Deseret Book (deseretbook.com / bookshelf.deseretbook.com): privately stated in an e-mail to me that "Deseret Book was not effected by the bug. We already had some security features in place so that we would not be vulnerable."  - Qualys claims currently not vulnerable to Heartbleed attack

deviantART (deviantart.com): LastPass claims site was not vulnerable; Qualys claims currently not vulnerable to Heartbleed attack

EDJOIN job site (edjoin.org): uses Microsoft IIS, not OpenSSL

eSellerate Affiliates (affiliates.esellerate.net): uses Microsoft IIS, not OpenSSL

Evernote (evernote.com): company statement - http://discussion.evernote.com/topic/56287-heartbleed/

F-Secure - see younited

FamilySearch (familysearch.org / new.familysearch.org): company statement - https://familysearch.org/campaign/heart-bleed - Qualys claims currently not vulnerable to Heartbleed attack (however, see Church of Jesus Christ of Latter-day Saints in the "Change Passwords NOW" section for other LDS sites)

Frontier Airlines (www.flyfrontier.com): uses Microsoft IIS, not OpenSSL

H&R Block (www.hrblock.com) according to CNNMoney, Mashable, and LastPass; statement to Mashable on 9 April 2014: "We are reviewing our systems and currently have found no risk to client data from this issue."

HealthCare.gov (www.healthcare.gov) according to CNNMoney, Mashable, and LastPass; statement to Mashable: "Healthcare.gov consumer accounts are not affected by this vulnerability."

Hotmail - see Microsoft

Hulu (secure.hulu.com) according to CNNMoney and LastPass; filippo.io/Heartbleed also confirms currently unaffected

iCloud - on CNNMoney's "Don't worry about these" list; see also Apple

Intuit - see TurboTax

IRS (irs.gov) according to CNNMoney, LastPass, and IRS statement at http://www.irs.gov/uac/Newsroom/IRS-Statement-on-Heartbleed-and-Filing-Season

iTunes - on CNNMoney's "Don't worry about these" list; see also Apple

Kaiser Permanente (kaiserpermanente.org / healthy.kaiserpermanente.org / kp.org): privately stated in an e-mail to me on 13 April 2014 that "We have confirmed that kp.org, the website our members use to manage their care, is not vulnerable to the 'Heartbleed' bug. However, members may want to change their passwords periodically, a practice recommended by many online security experts." - Qualys claims the listed domains are currently not vulnerable to Heartbleed attack; however, it is a bit suspicious that the certificate for healthy.kaiserpermanente.org was reissued on 16 April 2014 after this statement was made - hints at possibly having been affected after all; when I followed up in early May, Kaiser responded, "We use several kinds of encryption protocols, in addition to the version of OpenSSL that has been identified as having the 'Heartbleed' vulnerability. After we learned of the new vulnerability, we immediately began assessing our data network and applying security patches where needed. However, it is important to note that kp.org, the website our members use to manage their care, is not vulnerable to the 'Heartbleed' bug." - it sounds like internal systems were affected and patched, but public-facing sites were not affected

LinkedIn (www.linkedin.com / www.slideshare.net) told Mashable, "We didn't use the offending implementation of OpenSSL in www.linkedin.com or www.slideshare.net. As a result, HeartBleed does not present a risk to these web properties."
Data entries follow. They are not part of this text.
import Summits.ResolutionOfSingularities.ResolutionOfSingularities.Theorems.PurelyInseparableDim4TschirnhausClean
import Summits.ResolutionOfSingularities.ResolutionOfSingularities.Theorems.PurelyInseparableDim4FreeTail
import Summits.ResolutionOfSingularities.ResolutionOfSingularities.Theorems.PurelyInseparableDim4TschirnhausIsolation
import Summits.ResolutionOfSingularities.ResolutionOfSingularities.Theorems.PurelyInseparableDim4IsolatedCleaning
import HarnessLib
import HarnessLib.Audit.Tags

/-!
# Purely inseparable four-folds — the Tschirnhaus / W-frame move ALONG A WALK, part 2: witnessed
# `Step0` chains re-frame to witnessed `Step0` chains (cell `res-dim4-pi`, K2(p) lane, brick (ii)
# FILE E, part 2 of 2)

[OURS · counted 0 · cell `res-dim4-pi` · brick (ii) «Tschirnhaus / W-frame infrastructure», FILE E,
desk WORD #91 (a)(2), seat res-dim4-p-11 g3; consumer = p-5 g3's slice-C «(TS2) transfer lemma».]
Nothing here proves K2(p), `NoIsolatedTrap p p` or resolution of singularities in dimension ≥ 4 /
characteristic `p`.  AI kernel work, weaker than expert review.

Part 1 (`…TschirnhausClean`, `step_cleanTsch`): the clean re-framing
`T_φ s := ⟨clean (tsch f φ s.F), s.r, s.exc⟩` commutes with the point step, `step (T_φ s) = T_{φ⁺} (step_{b⁺} s)`.
Here it is iterated along the tree's walks:

* **`exists_isWitnessedChain_cleanTsch`**: a witnessed `Step0` chain `(c, j, β)`
  (`FreeTail.IsWitnessedChain`) whose chart letters avoid the contact letter `f`, with `f` free at `c 0`
  and `(c 0).F` clean (every state of a walk after the first is clean, `clean_of_isWitnessedChain`; shift
  the chain by one if needed), and an admissible datum `φ₀` (`f ∉ φ₀.vars`, `φ₀(0) = 0`) re-frame to the
  witnessed `Step0` chain `k ↦ T_{φ k} (c k)` with data `φ (k+1) = (φ k)⁺` and translations
  `b k = update (β k) f (β k f − (φ k)′(β k))` — moved along `x_f` only;
* **`exists_reframed_chain`** (consumer form): the re-framed walk has the same `r`, `exc`, order and shade
  at every step, is clean, keeps `x^{r} ∣ F`, and its translations agree with the original ones off `f`.
  ISOLATION is carried at every step (`isIsolated_clean_tsch_iff` = FILE C's `isIsolated_tsch_iff` +
  `IsolatedBand.isIsolated_deletePthPowers_iff`); for `ord₀ φ ≥ 2` the residual cone is carried by part 1.
  NOT claimed: invariance of `e_G` along the walk — the data `φ k` acquire linear parts, and a linear
  move through BOUNDARY letters followed by the mandatory re-cleaning can change the polar kernel of
  the residual cone when `p ∣ ord₀ F` (example `p = 3`, `F = x₁²x₂²x_f²`, `x_f ↦ x_f + x₁ + x₂`:
  `e_G` drops from `3` to `1`).

Idea-4 I-4-7 (TS)(ii) «one frame serves the whole stretch», at the level of the tree's walk; the
segment condition «chart letter ≠ f» is the holder's K6 (letter switch) boundary.
bears_on: LADDER-RESOLUTION:D157-DOOR2 (res-dim4-pi · K2(p) · (ii) FILE E).  Supports
stmt-ResolutionOfSingularities-16155 (helper).
-/

set_option linter.dupNamespace false -- mandated namespace of this single-conjunct summit

noncomputable section

namespace Summit.ResolutionOfSingularities.ResolutionOfSingularities.Theorems.PIDim4

namespace FrameChange

open MvPolynomial Finset
open Literature.AlgebraicGeometry.Resolution
open Literature.AlgebraicGeometry.Resolution.Hauser2010
open Literature.AlgebraicGeometry.Resolution.HauserPerlega2019
open Literature.AlgebraicGeometry.Resolution.CentreBlowup
open PointBlowup (translate)

variable {K : Type} [Field K]

variable {f : Fin 4} {φ : MvPolynomial (Fin 4) K}

/-! ## 3. Witnessed `Step0` chains re-frame to witnessed `Step0` chains -/

section Chain

variable (p : ℕ) [hp : Fact p.Prime] [CharP K p] [DecidableEq K]

omit [DecidableEq K] in
/-- **Isolation is carried by the clean re-framing**: FILE C's `isIsolated_tsch_iff` (isolation is
invariant under the polynomial automorphism `tsch`) and `IsolatedBand.isIsolated_deletePthPowers_iff`
(cleaning is inert for `J_p⁺`). [folklore] -/
theorem isIsolated_clean_tsch_iff (hφ : f ∉ φ.vars) (h0 : constantCoeff φ = 0) (F : MvPolynomial (Fin 4) K) :
    IsIsolated p (deletePthPowers p (tsch f φ F)) ↔ IsIsolated p F :=
  (IsolatedBand.isIsolated_deletePthPowers_iff p _).trans (isIsolated_tsch_iff p hφ h0 F)

omit hp [CharP K p] [DecidableEq K] in
/-- Evaluating an `x_f`-free polynomial does not see the `f`-coordinate. [folklore] -/
theorem eval_update_of_not_mem_vars {ψ : MvPolynomial (Fin 4) K} (hψ : f ∉ ψ.vars) (β : Fin 4 → K)
    (t : K) : MvPolynomial.eval (Function.update β f t) ψ = MvPolynomial.eval β ψ := by
  refine MvPolynomial.hom_congr_vars (f₁ := (MvPolynomial.eval (Function.update β f t)))
    (f₂ := (MvPolynomial.eval β)) (by ext c; simp) (fun i hi _ => ?_) rfl
  have hif : i ≠ f := fun h => hψ (h ▸ hi)
  rw [eval_X, eval_X, Function.update_of_ne hif]

omit hp [CharP K p] [DecidableEq K] in
/-- **The point dictionary inverted**: for `b := update β f (β f − ψ(β))` one has `b⁺ = β`, i.e.
`update b f (b f + ψ(b)) = β` (`ψ` `x_f`-free). [folklore] -/
theorem update_update_eq_self {ψ : MvPolynomial (Fin 4) K} (hψ : f ∉ ψ.vars) (β : Fin 4 → K) :
    Function.update (Function.update β f (β f - MvPolynomial.eval β ψ)) f
        (Function.update β f (β f - MvPolynomial.eval β ψ) f +
          MvPolynomial.eval (Function.update β f (β f - MvPolynomial.eval β ψ)) ψ) = β := by
  rw [eval_update_of_not_mem_vars hψ, Function.update_self, sub_add_cancel, Function.update_idem,
    Function.update_eq_self]

omit hp [CharP K p] in
/-- A free letter stays free off its own chart: `(step q univ j b s).r f = 0` if `s.r f = 0`, `j ≠ f`.
[cite: Hauser2010, §F (transform D')] [folklore] -/
theorem step_r_apply_eq_zero {q : ℕ} {s : State K} (hr : s.r f = 0) {j : Fin 4} (hjf : j ≠ f)
    (b : Fin 4 → K) : (step q Finset.univ j b s).r f = 0 := by
  change newMult q Finset.univ j b s f = 0
  unfold newMult
  rw [Finsupp.update_apply, if_neg hjf.symm, Finsupp.filter_apply, hr, ite_self]

omit hp [CharP K p] in
/-- … and off the boundary: `f ∉ (step q univ j b s).exc` if `f ∉ s.exc`, `j ≠ f`. [folklore] -/
theorem not_mem_step_exc {q : ℕ} {s : State K} (he : f ∉ s.exc) {j : Fin 4} (hjf : j ≠ f)
    (b : Fin 4 → K) : f ∉ (step q Finset.univ j b s).exc := by
  change f ∉ newExc j b s
  unfold newExc
  rw [Finset.mem_insert, Finset.mem_filter]
  rintro (h | ⟨h, -⟩)
  · exact hjf h.symm
  · exact he h

omit hp [CharP K p] in
/-- The residual polynomial of a step is clean. [folklore] -/
theorem deletePthPowers_step_F (q : ℕ) (S : Finset (Fin 4)) (j : Fin 4) (b : Fin 4 → K) (s : State K) :
    deletePthPowers q (step q S j b s).F = (step q S j b s).F :=
  PointBlowup.deletePthPowers_deletePthPowers q _

omit hp [CharP K p] in
/-- Along a witnessed chain every state after a clean start is clean. [folklore] -/
theorem clean_of_isWitnessedChain {c : ℕ → State K} {j : ℕ → Fin 4} {β : ℕ → Fin 4 → K}
    (hw : FreeTail.IsWitnessedChain p c j β) (hclean : deletePthPowers p (c 0).F = (c 0).F) (k : ℕ) :
    deletePthPowers p (c k).F = (c k).F := by
  induction k with
  | zero => exact hclean
  | succ k _ => rw [(hw k).2.2.2.2]; exact deletePthPowers_step_F p _ _ _ _

omit hp [CharP K p] in
/-- Along a witnessed chain whose chart letters avoid `f`, the letter `f` stays free. [folklore] -/
theorem free_of_isWitnessedChain {q : ℕ} {c : ℕ → State K} {j : ℕ → Fin 4} {β : ℕ → Fin 4 → K}
    (hw : FreeTail.IsWitnessedChain q c j β) (hjf : ∀ k, j k ≠ f) (hr : (c 0).r f = 0)
    (he : f ∉ (c 0).exc) (k : ℕ) : (c k).r f = 0 ∧ f ∉ (c k).exc := by
  induction k with
  | zero => exact ⟨hr, he⟩
  | succ k ih =>
    rw [(hw k).2.2.2.2]
    exact ⟨step_r_apply_eq_zero ih.1 (hjf k) _, not_mem_step_exc ih.2 (hjf k) _⟩

omit hp [CharP K p] in
/-- A witnessed chain is a `Step0` chain. [folklore] -/
theorem step0_of_isWitnessedChain {q : ℕ} {c : ℕ → State K} {j : ℕ → Fin 4} {β : ℕ → Fin 4 → K}
    (hw : FreeTail.IsWitnessedChain q c j β) (k : ℕ) : Step0 q (c k) (c (k + 1)) :=
  ⟨(hw k).1, j k, β k, Finset.mem_univ _, (hw k).2.1, (hw k).2.2.1, (hw k).2.2.2.1, (hw k).2.2.2.2⟩

/-- **WITNESSED CHAINS RE-FRAME TO WITNESSED CHAINS.**  Let `(c, j, β)` be a witnessed `Step0` chain
(`FreeTail.IsWitnessedChain`) whose chart letters avoid the contact letter `f`, with `(c 0).F` clean and
`f` free at `c 0` (`r_f = 0`, `f ∉ exc`), and let `φ₀` be an admissible datum (`f ∉ φ₀.vars`, `φ₀(0) = 0`).
Then the data `φ (k+1) := (φ k)⁺`, `b k := update (β k) f (β k f − (φ k)′(β k))` (translations moved
along `x_f` only) make `k ↦ T_{φ k} (c k) = ⟨clean (tsch f (φ k) (c k).F), (c k).r, (c k).exc⟩` a
witnessed `Step0` chain with charts `j` and points `b`, every `φ k` admissible.  (Idea-4 I-4-7 (TS)(ii)
«one frame serves the whole stretch», at the level of the tree's walk.) [OURS · brick (ii) FILE E]
[cite: Hauser2010, §§F–G] [folklore] -/
theorem exists_isWitnessedChain_cleanTsch {c : ℕ → State K} {j : ℕ → Fin 4} {β : ℕ → Fin 4 → K}
    (hw : FreeTail.IsWitnessedChain p c j β) (hclean : deletePthPowers p (c 0).F = (c 0).F)
    (hjf : ∀ k, j k ≠ f) (hr : (c 0).r f = 0) (he : f ∉ (c 0).exc)
    {φ₀ : MvPolynomial (Fin 4) K} (hφ : f ∉ φ₀.vars) (h0 : constantCoeff φ₀ = 0) :
    ∃ (φ : ℕ → MvPolynomial (Fin 4) K) (b : ℕ → Fin 4 → K),
      φ 0 = φ₀ ∧
      (∀ k, f ∉ (φ k).vars ∧ constantCoeff (φ k) = 0) ∧
      (∀ k, b k = Function.update (β k) f
        (β k f - MvPolynomial.eval (β k) (chartTransform 1 Finset.univ (j k) (φ k)))) ∧
      (∀ k, φ (k + 1) = translate (b k) (chartTransform 1 Finset.univ (j k) (φ k)) -
        C (MvPolynomial.eval (b k) (chartTransform 1 Finset.univ (j k) (φ k)))) ∧
      FreeTail.IsWitnessedChain p
        (fun k => (⟨deletePthPowers p (tsch f (φ k) (c k).F), (c k).r, (c k).exc⟩ : State K)) j b := by
  -- the data, by recursion on `k`
  let bOf : ℕ → MvPolynomial (Fin 4) K → (Fin 4 → K) := fun k ψ =>
    Function.update (β k) f (β k f - MvPolynomial.eval (β k) (chartTransform 1 Finset.univ (j k) ψ))
  let next : ℕ → MvPolynomial (Fin 4) K → MvPolynomial (Fin 4) K := fun k ψ =>
    translate (bOf k ψ) (chartTransform 1 Finset.univ (j k) ψ) -
      C (MvPolynomial.eval (bOf k ψ) (chartTransform 1 Finset.univ (j k) ψ))
  let φ : ℕ → MvPolynomial (Fin 4) K := fun k => Nat.rec φ₀ next k
  have hφ0 : φ 0 = φ₀ := rfl
  have hφs : ∀ k, φ (k + 1) = next k (φ k) := fun k => rfl
  -- admissibility of every `φ k`
  have hadm : ∀ k, f ∉ (φ k).vars ∧ constantCoeff (φ k) = 0 := by
    intro k
    induction k with
    | zero => exact ⟨hφ, h0⟩
    | succ k ih =>
      rw [hφs]
      exact ⟨not_mem_vars_tschShift (not_mem_vars_chartTransform 1 _ (hjf k) ih.1) _,
        constantCoeff_tschShift _ _⟩
  -- along the original chain: `F` clean, `f` free
  have hinv : ∀ k, deletePthPowers p (c k).F = (c k).F ∧ (c k).r f = 0 ∧ f ∉ (c k).exc := fun k =>
    ⟨clean_of_isWitnessedChain p hw hclean k, free_of_isWitnessedChain hw hjf hr he k⟩
  -- `b⁺ = β`
  have hbplus : ∀ k, Function.update (bOf k (φ k)) f (bOf k (φ k) f +
      MvPolynomial.eval (bOf k (φ k)) (chartTransform 1 Finset.univ (j k) (φ k))) = β k :=
    fun k => update_update_eq_self (not_mem_vars_chartTransform 1 _ (hjf k) (hadm k).1) (β k)
  refine ⟨φ, fun k => bOf k (φ k), hφ0, hadm, fun k => rfl, fun k => hφs k, fun k => ?_⟩
  have hq : (p : ℕ∞) ≤ ordZero (c k).F := by rw [← ordAlong_univ]; exact (hw k).1
  refine ⟨?_, ?_, ?_, ?_, ?_⟩
  · -- order `≥ p`
    change (p : ℕ∞) ≤ ordAlong Finset.univ (deletePthPowers p (tsch f (φ k) (c k).F))
    rw [ordAlong_univ, ordZero_clean_tsch p (hadm k).1 (hadm k).2 (hinv k).1]
    exact hq
  · -- the point lies on the new exceptional hyperplane
    change bOf k (φ k) (j k) = 0
    simp only [bOf]
    rw [Function.update_of_ne (hjf k), (hw k).2.1]
  · -- equimultiple
    rw [isEquimultiplePoint_cleanTsch_iff p hq (hjf k) (hadm k).1 (hadm k).2, hbplus k]
    exact (hw k).2.2.1
  · -- non-degenerate
    rw [step_F_cleanTsch_ne_zero_iff p hq (hjf k) (hadm k).1 (hadm k).2, hbplus k]
    exact (hw k).2.2.2.1
  · -- the recursion
    change (⟨deletePthPowers p (tsch f (φ (k + 1)) (c (k + 1)).F), (c (k + 1)).r, (c (k + 1)).exc⟩ : State K) = _
    rw [step_cleanTsch p hq (hinv k).1 (hjf k) (hadm k).1 (hadm k).2 (hinv k).2.1 (hinv k).2.2, hbplus k,
      hφs k, ← (hw k).2.2.2.2]

/-- **THE RE-FRAMED WALK CARRIES THE LETTERS** (consumer form of `exists_isWitnessedChain_cleanTsch`):
under the same hypotheses there is a witnessed `Step0` chain `c̃` with the SAME multiplicities and
boundary components as `c`, the same order and shade at every step, isolation and `x^{r} ∣ F` carried, translations
equal to the original ones off the contact letter `f`, and `c̃ k = ⟨clean (tsch f (φ k) (c k).F), (c k).r,
(c k).exc⟩` for admissible data `φ k` with `φ 0 = φ₀`. [OURS · brick (ii) FILE E] [folklore] -/
theorem exists_reframed_chain {c : ℕ → State K} {j : ℕ → Fin 4} {β : ℕ → Fin 4 → K}
    (hw : FreeTail.IsWitnessedChain p c j β) (hclean : deletePthPowers p (c 0).F = (c 0).F)
    (hjf : ∀ k, j k ≠ f) (hr : (c 0).r f = 0) (he : f ∉ (c 0).exc)
    {φ₀ : MvPolynomial (Fin 4) K} (hφ : f ∉ φ₀.vars) (h0 : constantCoeff φ₀ = 0) :
    ∃ (φ : ℕ → MvPolynomial (Fin 4) K) (b : ℕ → Fin 4 → K) (c' : ℕ → State K),
      φ 0 = φ₀ ∧ (∀ k, f ∉ (φ k).vars ∧ constantCoeff (φ k) = 0) ∧
      (∀ k, c' k = ⟨deletePthPowers p (tsch f (φ k) (c k).F), (c k).r, (c k).exc⟩) ∧
      FreeTail.IsWitnessedChain p c' j b ∧
      (∀ k, Step0 p (c' k) (c' (k + 1))) ∧
      (∀ k i, i ≠ f → b k i = β k i) ∧
      (∀ k, (c' k).r = (c k).r ∧ (c' k).exc = (c k).exc ∧ ordZero (c' k).F = ordZero (c k).F ∧
        (c' k).shade = (c k).shade ∧ deletePthPowers p (c' k).F = (c' k).F ∧
        (IsIsolated p (c' k).F ↔ IsIsolated p (c k).F) ∧
        ((∀ e ∈ (c k).F.support, (c k).r ≤ e) → ∀ e ∈ (c' k).F.support, (c' k).r ≤ e)) := by
  obtain ⟨φ, b, hφ0, hadm, hb, -, hw'⟩ := exists_isWitnessedChain_cleanTsch p hw hclean hjf hr he hφ h0
  refine ⟨φ, b, fun k => ⟨deletePthPowers p (tsch f (φ k) (c k).F), (c k).r, (c k).exc⟩, hφ0, hadm,
    fun k => rfl, hw', step0_of_isWitnessedChain hw', fun k i hi => ?_,
    fun k => ⟨rfl, rfl, ?_, ?_, ?_, ?_, ?_⟩⟩
  · rw [hb k, Function.update_of_ne hi]
  · exact ordZero_clean_tsch p (hadm k).1 (hadm k).2 (clean_of_isWitnessedChain p hw hclean k)
  · exact shade_cleanTschState p (hadm k).1 (hadm k).2 (clean_of_isWitnessedChain p hw hclean k)
  · exact PointBlowup.deletePthPowers_deletePthPowers p _
  · exact isIsolated_clean_tsch_iff p (hadm k).1 (hadm k).2 _
  · intro hrk
    exact forall_le_of_mem_support_clean_tsch p (free_of_isWitnessedChain hw hjf hr he k).1 hrk

end Chain

end FrameChange

end Summit.ResolutionOfSingularities.ResolutionOfSingularities.Theorems.PIDim4

end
Mapquest, an AOL company - unaffected according to CNN/CNNMoney; note that parent company AOL is in the "Change Passwords NOW (but make sure you do it while connected to a trusted network)" category but not because of Heartbleed

McAfee customer login (secure.mcafee.com): uses Microsoft IIS, not OpenSSL

Microsoft (including Hotmail, MSN, and Outlook.com) according to CNNMoney and CNET

Monster job search (login.monster.com): uses Microsoft IIS, not OpenSSL

MSN - see Microsoft

National Marrow Donor Program (donors.marrow.org): uses Microsoft IIS, not OpenSSL

Newegg (secure.newegg.com): http://blog.newegg.com/heartbleed-bug-threatens-world-wide-web-newegg-remains-safe/ (Qualys claims currently not vulnerable to Heartbleed attack)

OpenDNS (opendns.com): http://labs.opendns.com/2014/04/09/hitting-ground-running/ (Qualys claims currently not vulnerable to Heartbleed attack)

Outlook.com - see Microsoft

Patreon donation site (www.patreon.com): LastPass says they run OpenSSL 1.0.1e (an affected version), but Qualys claims currently not vulnerable to Heartbleed attack (so presumably the heartbeat feature is disabled), while Filippo.io/Heartbleed can't seem to test the site; Patreon responded to me on 19 April 2014 stating that "Our dev team has run several tests and patreon.com is secure."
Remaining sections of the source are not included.